Follow us on our Journey

Last week I commented on how the XAO was stuck at 7725 and we needed to see a confident break above that level for a sustained (but probably short) rally to be likely. I also said the candles were suggesting a possible pullback this week. While Monday and Tuesday saw slightly higher prices, Thursday and especially Friday (it’s always Friday, isn’t it?) saw a steep reversal and the XAO closed down 1.1% for the week.

The bearish candle on Friday suggests further falls next week. However,  Friday was the day before an extended break for many in Melbourne thanks to a horse race – something which probably saw a rise in the number of trades being closed out to avoid being caught by surprises over said break. Should any day close below 7,480 next week it could be a sign further falls are coming and it would suggest to me the XAO is eying off 7,160 – which is the next level of support, and very close to a 10% correction from the August high.

The week before last my personal trading underperformed the market, bus as is usually the case, this was just a matter of timing and I closed up 2% overall. After IFM gave my trading a black eye last week I’m still holding as it is yet to close below the prior low on the weekly chart. Price is near the underlying long term support line of a large price channel and I’m still hopeful IFM may recover (but less hopeful than I was).

My best performers were NMT (rose 19.7%), TRS (up 8.3%) and LYC 7.2%

Given that I sense ‘clouds on the horizon’ it has been hard to get excited about any stocks this week, but one that caught my eye was ORI. This stock has been in a general long-term decline for 2 years, but broke above that downtrend 4 weeks ago (a buy signal). It is also coming off a significant low and making higher weekly troughs and peaks. The stock also made a double low at $11 with the prior low back in 2009. The double low predicts strong price rises ahead (usually around 100% gain – a rise of another $11 – now that would be nice). Accordingly, ORI has been added to my Stocks to Watch this week.

Last week’s Stocks to Watch had a mixed performance to overall break even. TRS did spike 8% and being very close to my target of $7.10, has been removed from this week’s list – although I continue to hold in the expectations of it continuing to track higher. BOQ has also been removed as it fell back 3.3% this week, significantly more than other banks lost. That fall also voided the pattern I thought price had been making and it now looks like it could be a simple rising price channel where Friday’s fall took price to the lower boundary of said channel. From that point it should/could rise but it’s outlook is now less certain for me. Again, I will continue to hold in the expectation the channel boundary will cause BOQ to bounce up.
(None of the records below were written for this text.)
/-- **Lipschitz bound for the absorption**: `|Λ_g(z) - Λ_{g'}(z)| ≤ (‖B‖₁ + δ J_d ‖B‖₁ Mb) D`. [cite: CIPDiluteGases1994, §5.3 (3.20)] -/
theorem abs_absorption_sub_le (h : KernelHyp B M R) (hδ : 0 ≤ δ) (hg : ContDiff ℝ ∞ g) (hg0 : ∀ z, 0 ≤ g z)
    (hC : ∀ (n k : ℕ) (z : E × E), (1 + ‖z‖) ^ k * ‖iteratedFDeriv ℝ n g z‖ ≤ C n k)
    (hg' : ContDiff ℝ ∞ g') (hg'0 : ∀ z, 0 ≤ g' z)
    (hC' : ∀ (n k : ℕ) (z : E × E), (1 + ‖z‖) ^ k * ‖iteratedFDeriv ℝ n g' z‖ ≤ C' n k)
    {K : ℕ} (hK : Module.finrank ℝ E + 1 ≤ K) {Mb D : ℝ} (hM' : ∀ y, |g' y| ≤ Mb)
    (hD : ∀ y : E × E, (1 + ‖y‖) ^ K * |g y - g' y| ≤ D) (z : E × E) :
    |absorption δ B g z - absorption δ B g' z| ≤
      (kernelMass B + δ * (∫ w : E, (1 + ‖w‖) ^ (-((Module.finrank ℝ E : ℝ) + 1))) * (kernelMass B * Mb)) * D := by
  have hMb0 : 0 ≤ Mb := (abs_nonneg _).trans (hM' 0)
  have hD0 : 0 ≤ D := le_trans (by positivity) (hD 0)
  obtain ⟨hNp, hNle⟩ := normFactor_pos_le_one hδ hg0 z
  have hDu : ∀ y, |g y - g' y| ≤ D := fun y => by
    have := hD y
    have h1 : (1:ℝ) ≤ (1 + ‖y‖) ^ K := one_le_pow₀ (le_add_of_nonneg_right (norm_nonneg _))
    nlinarith [abs_nonneg (g y - g' y)]
  have hD' : ∀ y : E × E, (1 + ‖y‖) ^ (Module.finrank ℝ E + 1) * |g y - g' y| ≤ D := fun y =>
    le_trans (mul_le_mul_of_nonneg_right (pow_le_pow_right₀ (le_add_of_nonneg_right (norm_nonneg _)) hK)
      (abs_nonneg _)) (hD y)
  have hN := abs_normFactor_sub_le hδ hg hg0 hC hg' hg'0 hC' hD' z
  have hLo := abs_loss_sub_le h hg hC hg' hC' hDu z
  have hLo' : |loss B g' z| ≤ kernelMass B * Mb := by
    rw [abs_of_nonneg (loss_nonneg h hg'0 z)]; exact loss_le h hg'.continuous hM' z
  have hsplit : absorption δ B g z - absorption δ B g' z =
      normFactor δ g z * (loss B g z - loss B g' z) + (normFactor δ g z - normFactor δ g' z) * loss B g' z := by
    simp only [absorption]; ring
  rw [hsplit]
  calc |normFactor δ g z * (loss B g z - loss B g' z) + (normFactor δ g z - normFactor δ g' z) * loss B g' z|
      ≤ 1 * |loss B g z - loss B g' z| + |normFactor δ g z - normFactor δ g' z| * |loss B g' z| := by
        refine (abs_add_le _ _).trans (add_le_add ?_ (le_of_eq (abs_mul _ _)))
        rw [abs_mul, abs_of_pos hNp]
        exact mul_le_mul_of_nonneg_right hNle (abs_nonneg _)
    _ ≤ kernelMass B * D + δ * ((∫ w : E, (1 + ‖w‖) ^ (-((Module.finrank ℝ E : ℝ) + 1))) * D) * (kernelMass B * Mb) := by
        rw [one_mul]
        exact add_le_add hLo (mul_le_mul hN hLo' (abs_nonneg _) (le_trans (abs_nonneg _) hN))
    _ = _ := by ring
The markets fear of economic ramifications from Covid appear to have lessened with Australia relaxing its lockdown restrictions. However, with the spectre of China invading Taiwan becoming more tangible, and China’s property market potential meltdown, focus has turned to these new concerns. Bond rates are rising and assuming that continues, the expectation would be for company profits and hence share prices to be constrained to some extent. Rate rises are a particular concern for Australia because of our very high levels of residential mortgage debt, much of which has been taken on by borrowers expecting rates of 2% to remain in force for ever (and forever has just arrived I suspect). At these record low levels a modest increase of 2% effectively means a doubling of loan repayments and very high levels of mortgage stress that could further impact our economic outlook.

On a more positive note, the market might see Friday’s market as oversell, bringing the bargain hunters out.

All the best, watch your stop losses and trade conservatively.